Music. This may seem to come out of left field because I'm not a musician and I'm not constantly living in a headphone universe. (And I certainly cannot dance.) But music moves me. Pacing; setting up a formula of repetition only to then break that rigid structure with occasional accidentals... Music is where technology and expression intersect at performance. In my experience music plays a large inspirational role for many designers and I'm no exception.

I love some of your extra-curricular work like Browser Pong. Can you share some more? Where do you find your inspirations?

Browser Pong
Browser Pong
I was falling asleep one night and the idea for Browser Pong just popped into my head. I remember having to force myself to sleep instead of succumbing to the temptation to code it. The next morning I woke up and wrote the prototype. When I'm inspired it feels less like I'm manifesting a project into reality and more like I'm just being used by an idea that wants to be born. But let me de-romanticize this. I'm not saying what I do is somehow special or significant, only that I'm a slave to my inspiration for better or worse. (Often worse!) I don't have a choice in the matter. And so many a quirky side-project have been born.

For Browser Pong's audio I teamed up with New York-based musician and sound artist Dominic Matar. He created all of music and sound effects. We agreed to use HTML5 for playback rather than Flash or older means of embedding sound into a Web page. This meant slightly limiting our audience to people using modern browsers. (Read: Not Internet Explorer.) It limited our audience, yes. But it enabled us to target the "right" audience.

Jed's Other Poem
Jed's Other Poem

My music video for Grandaddy's song Jed's Other Poem is an example of a self-initiated project ushered into legitimacy. I created this video by programming animated lyrics on an original Apple 2 computer from 1979. Filmmaker Jeff Bernier shot the footage and I uploaded it to Stewdio.
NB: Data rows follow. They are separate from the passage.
/-! ## §1  Integrability of the regularised coset integrand (bounded measurable weight) -/

open scoped Classical in
/-- For any bounded measurable weight `X`, `X n (1_B − 1_𝒪 1_B(0))` is integrable for a coset `B = a + 𝔭^N`. [folklore] -/
theorem integrable_mul_normInv_mul_indicator_of_eq {X : F → ℂ} (hXm : Measurable X) (hXb : ∀ x, ‖X x‖ ≤ 1)
    {B : Set F} {a : F} {N : ℤ} (hB : B = a +ᵥ primePowBall F N) :
    Integrable (fun s => X s * ((((normAbs F s)⁻¹ : ℝ≥0) : ℝ) : ℂ) *
      (B.indicator (fun _ => (1 : ℂ)) s - (primePowBall F 0).indicator (fun _ => B.indicator (fun _ => (1 : ℂ)) 0) s)) μ := by
  subst hB
  by_cases ha : a ∈ primePowBall F N
  · rw [vadd_primePowBall_eq_self ha, Set.indicator_of_mem (zero_mem_primePowBall N)]
    rcases le_or_gt 0 N with hN | hN
    · obtain ⟨k, rfl⟩ := Int.eq_ofNat_of_zero_le hN
      have h : (fun s => X s * ((((normAbs F s)⁻¹ : ℝ≥0) : ℝ) : ℂ) *
          ((primePowBall F (k : ℤ)).indicator (fun _ => (1 : ℂ)) s - (primePowBall F 0).indicator (fun _ => (1 : ℂ)) s)) =
          fun s => -((primePowBall F 0 \ primePowBall F (k : ℤ)).indicator (fun s => X s * ((((normAbs F s)⁻¹ : ℝ≥0) : ℝ) : ℂ)) s) := by
        funext s
        by_cases h0 : s ∈ primePowBall F 0
        · by_cases hk : s ∈ primePowBall F (k : ℤ)
          · simp [h0, hk]
          · simp [h0, hk]
        · have hk : s ∉ primePowBall F (k : ℤ) := fun h => h0 (primePowBall_antitone (by omega) h)
          simp [h0, hk]
      rw [h]
      exact ((integrable_indicator_iff ((measurableSet_primePowBall 0).diff (measurableSet_primePowBall _))).2
        (integrableOn_sign_mul_normInv μ hXm hXb 0 k)).neg
    · obtain ⟨k, rfl⟩ : ∃ k : ℕ, N = -(k : ℤ) := ⟨(-N).toNat, by omega⟩
      have h : (fun s => X s * ((((normAbs F s)⁻¹ : ℝ≥0) : ℝ) : ℂ) *
          ((primePowBall F (-(k : ℤ))).indicator (fun _ => (1 : ℂ)) s - (primePowBall F 0).indicator (fun _ => (1 : ℂ)) s)) =
          (primePowBall F (-(k : ℤ)) \ primePowBall F 0).indicator (fun s => X s * ((((normAbs F s)⁻¹ : ℝ≥0) : ℝ) : ℂ)) := by
        funext s
        by_cases hk : s ∈ primePowBall F (-(k : ℤ))
        · by_cases h0 : s ∈ primePowBall F 0
          · simp [h0, hk]
          · simp [h0, hk]
        · have h0 : s ∉ primePowBall F 0 := fun h => hk (primePowBall_antitone (by omega) h)
          simp [h0, hk]
      rw [h]
      exact (integrable_indicator_iff ((measurableSet_primePowBall _).diff (measurableSet_primePowBall 0))).2
        (integrableOn_sign_mul_normInv μ hXm hXb _ 0)
  · have ha0 : a ≠ 0 := fun h => ha (h ▸ zero_mem_primePowBall N)
    obtain ⟨v, hv⟩ := exists_normAbs_eq_inv_zpow ha0
    have ha' : a ∉ primePowBall F N := ha
    have h0B : (0 : F) ∉ a +ᵥ primePowBall F N := fun h => by
      rw [mem_vadd_primePowBall_iff, zero_sub] at h
      exact ha (by simpa using neg_mem_primePowBall h)
    have hshell : ∀ s ∈ a +ᵥ primePowBall F N, s ∈ primePowBall F v \ primePowBall F (v + 1) := fun s hs => by
      rw [mem_shell_iff, normAbs_eq_of_sub_mem ha' ((mem_vadd_primePowBall_iff).1 hs), hv]
    have h : (fun s => X s * ((((normAbs F s)⁻¹ : ℝ≥0) : ℝ) : ℂ) *
        ((a +ᵥ primePowBall F N).indicator (fun _ => (1 : ℂ)) s -
          (primePowBall F 0).indicator (fun _ => (a +ᵥ primePowBall F N).indicator (fun _ => (1 : ℂ)) 0) s)) =
        (a +ᵥ primePowBall F N).indicator (fun s => X s * ((((normAbs F s)⁻¹ : ℝ≥0) : ℝ) : ℂ)) := by
      funext s
      have h0 : (a +ᵥ primePowBall F N).indicator (fun _ => (1 : ℂ)) 0 = 0 := by simp [h0B]
      have h0' : (primePowBall F 0).indicator (fun _ => (a +ᵥ primePowBall F N).indicator (fun _ => (1 : ℂ)) 0) s = 0 := by
        rw [h0]; exact Set.indicator_apply_eq_zero.2 fun _ => rfl
      rw [h0', sub_zero]
      by_cases hs : s ∈ a +ᵥ primePowBall F N
      · rw [Set.indicator_of_mem hs, Set.indicator_of_mem hs, mul_one]
      · simp [hs]
    rw [h]
    exact (integrable_indicator_iff (measurableSet_vadd_primePowBall N a)).2
      ((integrableOn_sign_mul_normInv μ hXm hXb v (v + 1)).mono_set fun s hs => hshell s hs)

/-! ## §2  (T1), ramified case -/

section Ramified
variable (χ : QuasiChar F) (hχr : ¬ χ.IsUnramified) (hχ2 : ∀ u, χ u * χ u = 1) {c : ℕ} (hc : χ.HasConductorExp c)
  (ψ : AddChar F Circle) (hψc : Continuous ψ) {m : ℤ} (hm : ψ.HasConductorExp m)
The video went viral and shortly thereafter I was in contact with the band and their label V2 Records. It was a little tense initially. I had, after all, released their music and lyrics online without permission. But my enthusiasm for their art was evident and I worked out a deal with V2. My video is now the official video for the song.

Here are some other examples.


WindMaker
is an ambient weather widget which applies the current wind conditions to (almost) any Web site.






iQuit
generates a formal letter of resignation from its library of pointed, yet ambiguous, sentences.






Histoface
is a histogram typeface designed for use in the Photoshop "Levels" window.




Lastly... I know one shouldn't say such things about their own work, but a few years back I created the greatest Web site to ever exist. And I think you'll agree. It's a one-function Web site called Swim / Fly . Enjoy!